##### Records shown #####

/-! ## Window reachability between arbitrary strip cells -/

/-- Pairs of strip cells of one colour joined by a monochromatic strip path inside the rows `[lo, hi]`
(`SDE.DgW` without the boundary restriction on the endpoints). [folklore] -/
def cmkRW (i lo hi : ℤ) (x : Obs) : Set (Site 2 × Site 2) :=
  {pq | pq.2 ∈ SDE.clsW x i lo hi pq.1 ∧ pq.1 ∈ SDE.clsW x i lo hi pq.1 ∧
    (SDE.within (cellGraph x.2) (SDE.clsW x i lo hi pq.1)).Reachable pq.1 pq.2}

/-- The window diagram is the boundary part of the window reachability. [folklore] -/
theorem cmk_mem_DgW_iff (i lo hi : ℤ) (x : Obs) (pq : Site 2 × Site 2) :
    pq ∈ SDE.DgW i lo hi x ↔ (pq.1 0 = i ∨ pq.1 0 = i + 2) ∧ (pq.2 0 = i ∨ pq.2 0 = i + 2) ∧ pq ∈ cmkRW i lo hi x :=
  Iff.rfl

/-- Window reachability only reads the window. [folklore] -/
theorem cmkRW_congr_obs (i lo hi : ℤ) {x x' : Obs}
    (h1 : ∀ v : Site 2, i ≤ v 0 → v 0 ≤ i + 2 → lo ≤ v 1 → v 1 ≤ hi → (v ∈ x.1 ↔ v ∈ x'.1))
    (h2 : ∀ f : Site 2, (f 0 = i ∨ f 0 = i + 1) → lo ≤ f 1 → f 1 < hi → (f ∈ x.2 ↔ f ∈ x'.2)) :
    cmkRW i lo hi x ⊆ cmkRW i lo hi x' := by
  rintro ⟨p, q⟩ ⟨⟨⟨hqc, hq0, hq0'⟩, hq1, hq1'⟩, ⟨⟨-, hp0, hp0'⟩, hp1, hp1'⟩, hr⟩
  have hpc : p ∈ x.1 ↔ p ∈ x'.1 := h1 p hp0 hp0' hp1 hp1'
  have hset : SDE.clsW x i lo hi p ⊆ SDE.clsW x' i lo hi p := fun v ⟨⟨hv, hv0, hv0'⟩, hv1, hv1'⟩ =>
    ⟨⟨by rw [← h1 v hv0 hv0' hv1 hv1', ← hpc]; exact hv, hv0, hv0'⟩, hv1, hv1'⟩
  refine ⟨⟨⟨by rw [← h1 q hq0 hq0' hq1 hq1', ← hpc]; exact hqc, hq0, hq0'⟩, hq1, hq1'⟩,
    ⟨⟨Iff.rfl, hp0, hp0'⟩, hp1, hp1'⟩, SDE.within_mono _ hset (SDE.within_mono_graph _ (fun u v hu hv huv => ?_) hr)⟩
  rw [SDE.cellGraph_adj_iff] at huv ⊢
  refine (SDE.grid_adj_map _ _ 0 0 (u 0, u 1) (v 0, v 1) (fun c d hc hd => ?_)).1 huv |> fun e => by simpa using e
  simp only at hc hd
  rw [add_zero, add_zero]
  have := hu.1.2.1; have := hu.1.2.2; have := hv.1.2.1; have := hv.1.2.2
  have := hu.2.1; have := hu.2.2; have := hv.2.1; have := hv.2.2
  exact h2 _ (by simp; omega) (by simp; omega) (by simp; omega)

#####

__Your task__: Out of the entries above, write out only the lines between the line holding "Pairs of strip" and the line holding "theorem cmk_mem_DgW_iff (i", inclusive, each exactly as given.

__Written reply__:
/-- Pairs of strip cells of one colour joined by a monochromatic strip path inside the rows `[lo, hi]`
(`SDE.DgW` without the boundary restriction on the endpoints). [folklore] -/
def cmkRW (i lo hi : ℤ) (x : Obs) : Set (Site 2 × Site 2) :=
  {pq | pq.2 ∈ SDE.clsW x i lo hi pq.1 ∧ pq.1 ∈ SDE.clsW x i lo hi pq.1 ∧
    (SDE.within (cellGraph x.2) (SDE.clsW x i lo hi pq.1)).Reachable pq.1 pq.2}

/-- The window diagram is the boundary part of the window reachability. [folklore] -/
theorem cmk_mem_DgW_iff (i lo hi : ℤ) (x : Obs) (pq : Site 2 × Site 2) :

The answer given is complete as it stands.